import Mathlib.RingTheory.Ideal.GoingUp
import Mathlib.RingTheory.LocalRing.ResidueField.Basic
import Mathlib.RingTheory.TensorProduct.Finite
import HarnessLib

/-!
# Tensor products of finite local algebras with trivial residue extension are local
# ([Tate1997FiniteFlatGroupSchemes] (3.7) Lemma 2); [StacksProject] Tag 04GG)

Topic `Literature/RingTheory/Henselian`; namespace `Literature.RingTheory.Henselian`.  PROOF FILE (theorems only; no
definition, no named fact, no instance, no notation, no `sorry`).  Cell `hodgecm-mathlib` (D-0151), FLOOR-0 P5a row G3
(generic input of «the unit component `G⁰` of a finite group scheme over a henselian local ring is a subgroup»: Tate's
Lemma 2) in (3.7), «`T_i ×_S T_j` is connected iff `k_i` or `k_j` is purely inseparable over `k`», in the special case
`k_i = k` that the unit component needs).  Companion of ★ `Henselian/FiniteAlgebraProductOfLocalizations` (the product
decomposition); no henselian hypothesis is needed HERE.

For a commutative ring `R` and module-finite commutative `R`-algebras `A, A'` with `A, A'` LOCAL:
* `map_maximalIdeal_le_of_isMaximal` — every maximal ideal of `A ⊗[R] A'` contains `𝔪_A ⊗ 1` and `1 ⊗ 𝔪_{A'}`
  (integrality of `A ⊗ A'`, `A`, `A'` over `R`: a prime of `A` over the maximal contraction is maximal);
* `surjective_mk_comp_includeRight` — if the residue field of `A` is generated by `R` (every `a ≡ r·1 (mod 𝔪_A)`), then
  `A' → (A ⊗[R] A') ⧸ K` is surjective for any ideal `K ⊇ 𝔪_A ⊗ 1`;
* **`isLocalRing_tensorProduct`** — under the same hypothesis, a non-trivial `A ⊗[R] A'` is a LOCAL ring (unique
  maximal ideal `𝔪_A ⊗ 1 + 1 ⊗ 𝔪_{A'}`).

HC_CM is proved only modulo the 7 printed citations until rung 0 closes; this file is generic commutative algebra and
changes no count.

## References
* [Tate1997FiniteFlatGroupSchemes] J. Tate, *Finite flat group schemes*, in: Cornell–Silverman–Stevens (eds.), *Modular
  Forms and Fermat's Last Theorem* (Springer 1997), (3.7), Lemma 2) of the proof of (I).
* [StacksProject] The Stacks Project, Tag 04GG (Algebra, Lemma 10.153.3).
-/

set_option autoImplicit false

noncomputable section

universe u v w

open IsLocalRing TensorProduct

namespace Literature.RingTheory.Henselian

section TensorLocal

variable {R : Type u} [CommRing R]
variable {A : Type v} [CommRing A] [Algebra R A] [IsLocalRing A] [Module.Finite R A]
variable {A' : Type w} [CommRing A'] [Algebra R A'] [IsLocalRing A'] [Module.Finite R A']

/-- Over a local ring `R`, a maximal ideal of `A ⊗[R] A'` (`A, A'` module-finite) contains `𝔪_A ⊗ 1` and `1 ⊗ 𝔪_{A'}`
when `A, A'` are local. [cite: StacksProject, Tag 04GG] -/
theorem map_maximalIdeal_le_of_isMaximal (𝔐 : Ideal (A ⊗[R] A')) [h𝔐 : 𝔐.IsMaximal] :
    (maximalIdeal A).map (Algebra.TensorProduct.includeLeft : A →ₐ[R] A ⊗[R] A') ≤ 𝔐 ∧
      (maximalIdeal A').map (Algebra.TensorProduct.includeRight : A' →ₐ[R] A ⊗[R] A') ≤ 𝔐 := by
  haveI : Algebra.IsIntegral R (A ⊗[R] A') := Algebra.IsIntegral.of_finite R _
  haveI : Algebra.IsIntegral R A := Algebra.IsIntegral.of_finite R A
  haveI : Algebra.IsIntegral R A' := Algebra.IsIntegral.of_finite R A'
  have hR : (𝔐.comap (algebraMap R (A ⊗[R] A'))).IsMaximal := Ideal.isMaximal_comap_of_isIntegral_of_isMaximal 𝔐
  constructor
  · haveI : (𝔐.comap (Algebra.TensorProduct.includeLeft : A →ₐ[R] A ⊗[R] A')).IsPrime := Ideal.comap_isPrime _ _
    have hPc : ((𝔐.comap (Algebra.TensorProduct.includeLeft : A →ₐ[R] A ⊗[R] A')).comap (algebraMap R A)).IsMaximal := by
      have h : (𝔐.comap (Algebra.TensorProduct.includeLeft : A →ₐ[R] A ⊗[R] A')).comap (algebraMap R A) =
          𝔐.comap (algebraMap R (A ⊗[R] A')) := by
        ext x; simp only [Ideal.mem_comap, AlgHom.commutes]
      rw [h]; exact hR
    have hPm := Ideal.isMaximal_of_isIntegral_of_isMaximal_comap _ hPc
    rw [Ideal.map_le_iff_le_comap, ← IsLocalRing.eq_maximalIdeal hPm]
  · haveI : (𝔐.comap (Algebra.TensorProduct.includeRight : A' →ₐ[R] A ⊗[R] A')).IsPrime := Ideal.comap_isPrime _ _
    have hPc : ((𝔐.comap (Algebra.TensorProduct.includeRight : A' →ₐ[R] A ⊗[R] A')).comap (algebraMap R A')).IsMaximal := by
      have h : (𝔐.comap (Algebra.TensorProduct.includeRight : A' →ₐ[R] A ⊗[R] A')).comap (algebraMap R A') =
          𝔐.comap (algebraMap R (A ⊗[R] A')) := by
        ext x; simp only [Ideal.mem_comap, AlgHom.commutes]
      rw [h]; exact hR
    have hPm := Ideal.isMaximal_of_isIntegral_of_isMaximal_comap _ hPc
    rw [Ideal.map_le_iff_le_comap, ← IsLocalRing.eq_maximalIdeal hPm]

omit [IsLocalRing A'] [Module.Finite R A] [Module.Finite R A'] in
/-- If the residue field of the local `R`-algebra `A` is generated by `R` (every `a ∈ A` is `≡ r·1 (mod 𝔪_A)` for some
`r ∈ R`), then `A' → (A ⊗[R] A') ⧸ (𝔪_A ⊗ 1 + 1 ⊗ 𝔪_{A'})` is surjective. [cite: StacksProject, Tag 04GG] -/
theorem surjective_mk_comp_includeRight (hA : ∀ a : A, ∃ r : R, a - algebraMap R A r ∈ maximalIdeal A)
    (K : Ideal (A ⊗[R] A'))
    (hK : (maximalIdeal A).map (Algebra.TensorProduct.includeLeft : A →ₐ[R] A ⊗[R] A') ≤ K) :
    Function.Surjective ((Ideal.Quotient.mk K).comp
      (Algebra.TensorProduct.includeRight : A' →ₐ[R] A ⊗[R] A').toRingHom) := by
  intro x
  obtain ⟨x, rfl⟩ := Ideal.Quotient.mk_surjective x
  induction x using TensorProduct.induction_on with
  | zero => exact ⟨0, by simp⟩
  | tmul a a' =>
      obtain ⟨r, hr⟩ := hA a
      refine ⟨r • a', ?_⟩
      rw [RingHom.comp_apply, Ideal.Quotient.eq]
      have : a ⊗ₜ[R] a' - (1 : A) ⊗ₜ[R] (r • a') = (a - algebraMap R A r) ⊗ₜ[R] a' := by
        rw [TensorProduct.sub_tmul, Algebra.algebraMap_eq_smul_one, TensorProduct.smul_tmul]
      change (Algebra.TensorProduct.includeRight : A' →ₐ[R] A ⊗[R] A') (r • a') - a ⊗ₜ[R] a' ∈ K
      rw [Algebra.TensorProduct.includeRight_apply, ← neg_sub, this]
      refine K.neg_mem (hK ?_)
      have hmem : (a - algebraMap R A r) ⊗ₜ[R] a' =
          (Algebra.TensorProduct.includeLeft : A →ₐ[R] A ⊗[R] A') (a - algebraMap R A r) * (1 ⊗ₜ[R] a') := by
        rw [Algebra.TensorProduct.includeLeft_apply, Algebra.TensorProduct.tmul_mul_tmul, mul_one, one_mul]
      rw [hmem]
      exact Ideal.mul_mem_right _ _ (Ideal.mem_map_of_mem _ hr)
  | add x y hx hy =>
      obtain ⟨s, hs⟩ := hx
      obtain ⟨t, ht⟩ := hy
      exact ⟨s + t, by rw [map_add, hs, ht, map_add]⟩

/-- **Tensor products of finite local algebras with trivial residue extension are local.** Let `R` be local and `A, A'`
module-finite local `R`-algebras such that the residue field of `A` is generated by `R`; if `A ⊗[R] A'` is non-trivial
it is a LOCAL ring (its unique maximal ideal is `𝔪_A ⊗ 1 + 1 ⊗ 𝔪_{A'}`).  This is the algebra behind «`G⁰ × G⁰` is
connected» for the unit component of a finite flat group scheme over a henselian local base.
[cite: Tate1997FiniteFlatGroupSchemes, (3.7) Lemma 2)] [cite: StacksProject, Tag 04GG] -/
theorem isLocalRing_tensorProduct [Nontrivial (A ⊗[R] A')]
    (hA : ∀ a : A, ∃ r : R, a - algebraMap R A r ∈ maximalIdeal A) : IsLocalRing (A ⊗[R] A') := by
  classical
  set K : Ideal (A ⊗[R] A') :=
    (maximalIdeal A).map (Algebra.TensorProduct.includeLeft : A →ₐ[R] A ⊗[R] A') ⊔
      (maximalIdeal A').map (Algebra.TensorProduct.includeRight : A' →ₐ[R] A ⊗[R] A') with hKdef
  have hKle : ∀ 𝔐 : Ideal (A ⊗[R] A'), 𝔐.IsMaximal → K ≤ 𝔐 := fun 𝔐 h𝔐 => by
    haveI := h𝔐
    obtain ⟨h₁, h₂⟩ := map_maximalIdeal_le_of_isMaximal (R := R) (A := A) (A' := A') 𝔐
    exact sup_le h₁ h₂
  -- `K ≠ ⊤` since the ring is non-trivial
  obtain ⟨𝔐₀, h𝔐₀⟩ := Ideal.exists_maximal (A ⊗[R] A')
  have hKtop : K ≠ ⊤ := fun h => h𝔐₀.ne_top (top_le_iff.1 (h ▸ hKle 𝔐₀ h𝔐₀))
  -- the quotient by `K` is a quotient of the local ring `A'`, hence local
  have hsurj := surjective_mk_comp_includeRight (R := R) (A := A) (A' := A') hA K le_sup_left
  haveI : Nontrivial ((A ⊗[R] A') ⧸ K) := Ideal.Quotient.nontrivial_iff.2 hKtop
  haveI : IsLocalRing ((A ⊗[R] A') ⧸ K) := IsLocalRing.of_surjective' _ hsurj
  refine IsLocalRing.of_unique_max_ideal ⟨𝔐₀, h𝔐₀, fun 𝔐 h𝔐 => ?_⟩
  -- two maximal ideals containing `K` agree modulo `K`
  have key : ∀ 𝔐 : Ideal (A ⊗[R] A'), 𝔐.IsMaximal →
      𝔐 = (maximalIdeal ((A ⊗[R] A') ⧸ K)).comap (Ideal.Quotient.mk K) := fun 𝔐 h𝔐 => by
    have hle := hKle 𝔐 h𝔐
    have hcm : (𝔐.map (Ideal.Quotient.mk K)).comap (Ideal.Quotient.mk K) = 𝔐 := by
      rw [Ideal.comap_map_of_surjective _ Ideal.Quotient.mk_surjective, ← RingHom.ker_eq_comap_bot, Ideal.mk_ker,
        sup_eq_left.2 hle]
    have hmax : (𝔐.map (Ideal.Quotient.mk K)).IsMaximal := by
      refine (Ideal.map_eq_top_or_isMaximal_of_surjective _ Ideal.Quotient.mk_surjective h𝔐).resolve_left fun htop =>
        h𝔐.ne_top ?_
      rw [← hcm, htop, Ideal.comap_top]
    rw [← IsLocalRing.eq_maximalIdeal hmax, hcm]
  rw [key 𝔐 h𝔐, key 𝔐₀ h𝔐₀]

end TensorLocal


end Literature.RingTheory.Henselian

end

::::::

Please output the lines of the listing above that fall in the stretch from the one with "theorem map_maximalIdeal_le_of_isMaximal (𝔐" through the one with "(K : Ideal (A ⊗[R] A'))", exactly and only those.

- Reply to the exercise -
theorem map_maximalIdeal_le_of_isMaximal (𝔐 : Ideal (A ⊗[R] A')) [h𝔐 : 𝔐.IsMaximal] :
    (maximalIdeal A).map (Algebra.TensorProduct.includeLeft : A →ₐ[R] A ⊗[R] A') ≤ 𝔐 ∧
      (maximalIdeal A').map (Algebra.TensorProduct.includeRight : A' →ₐ[R] A ⊗[R] A') ≤ 𝔐 := by
  haveI : Algebra.IsIntegral R (A ⊗[R] A') := Algebra.IsIntegral.of_finite R _
  haveI : Algebra.IsIntegral R A := Algebra.IsIntegral.of_finite R A
  haveI : Algebra.IsIntegral R A' := Algebra.IsIntegral.of_finite R A'
  have hR : (𝔐.comap (algebraMap R (A ⊗[R] A'))).IsMaximal := Ideal.isMaximal_comap_of_isIntegral_of_isMaximal 𝔐
  constructor
  · haveI : (𝔐.comap (Algebra.TensorProduct.includeLeft : A →ₐ[R] A ⊗[R] A')).IsPrime := Ideal.comap_isPrime _ _
    have hPc : ((𝔐.comap (Algebra.TensorProduct.includeLeft : A →ₐ[R] A ⊗[R] A')).comap (algebraMap R A)).IsMaximal := by
      have h : (𝔐.comap (Algebra.TensorProduct.includeLeft : A →ₐ[R] A ⊗[R] A')).comap (algebraMap R A) =
          𝔐.comap (algebraMap R (A ⊗[R] A')) := by
        ext x; simp only [Ideal.mem_comap, AlgHom.commutes]
      rw [h]; exact hR
    have hPm := Ideal.isMaximal_of_isIntegral_of_isMaximal_comap _ hPc
    rw [Ideal.map_le_iff_le_comap, ← IsLocalRing.eq_maximalIdeal hPm]
  · haveI : (𝔐.comap (Algebra.TensorProduct.includeRight : A' →ₐ[R] A ⊗[R] A')).IsPrime := Ideal.comap_isPrime _ _
    have hPc : ((𝔐.comap (Algebra.TensorProduct.includeRight : A' →ₐ[R] A ⊗[R] A')).comap (algebraMap R A')).IsMaximal := by
      have h : (𝔐.comap (Algebra.TensorProduct.includeRight : A' →ₐ[R] A ⊗[R] A')).comap (algebraMap R A') =
          𝔐.comap (algebraMap R (A ⊗[R] A')) := by
        ext x; simp only [Ideal.mem_comap, AlgHom.commutes]
      rw [h]; exact hR
    have hPm := Ideal.isMaximal_of_isIntegral_of_isMaximal_comap _ hPc
    rw [Ideal.map_le_iff_le_comap, ← IsLocalRing.eq_maximalIdeal hPm]

omit [IsLocalRing A'] [Module.Finite R A] [Module.Finite R A'] in
/-- If the residue field of the local `R`-algebra `A` is generated by `R` (every `a ∈ A` is `≡ r·1 (mod 𝔪_A)` for some
`r ∈ R`), then `A' → (A ⊗[R] A') ⧸ (𝔪_A ⊗ 1 + 1 ⊗ 𝔪_{A'})` is surjective. [cite: StacksProject, Tag 04GG] -/
theorem surjective_mk_comp_includeRight (hA : ∀ a : A, ∃ r : R, a - algebraMap R A r ∈ maximalIdeal A)
    (K : Ideal (A ⊗[R] A'))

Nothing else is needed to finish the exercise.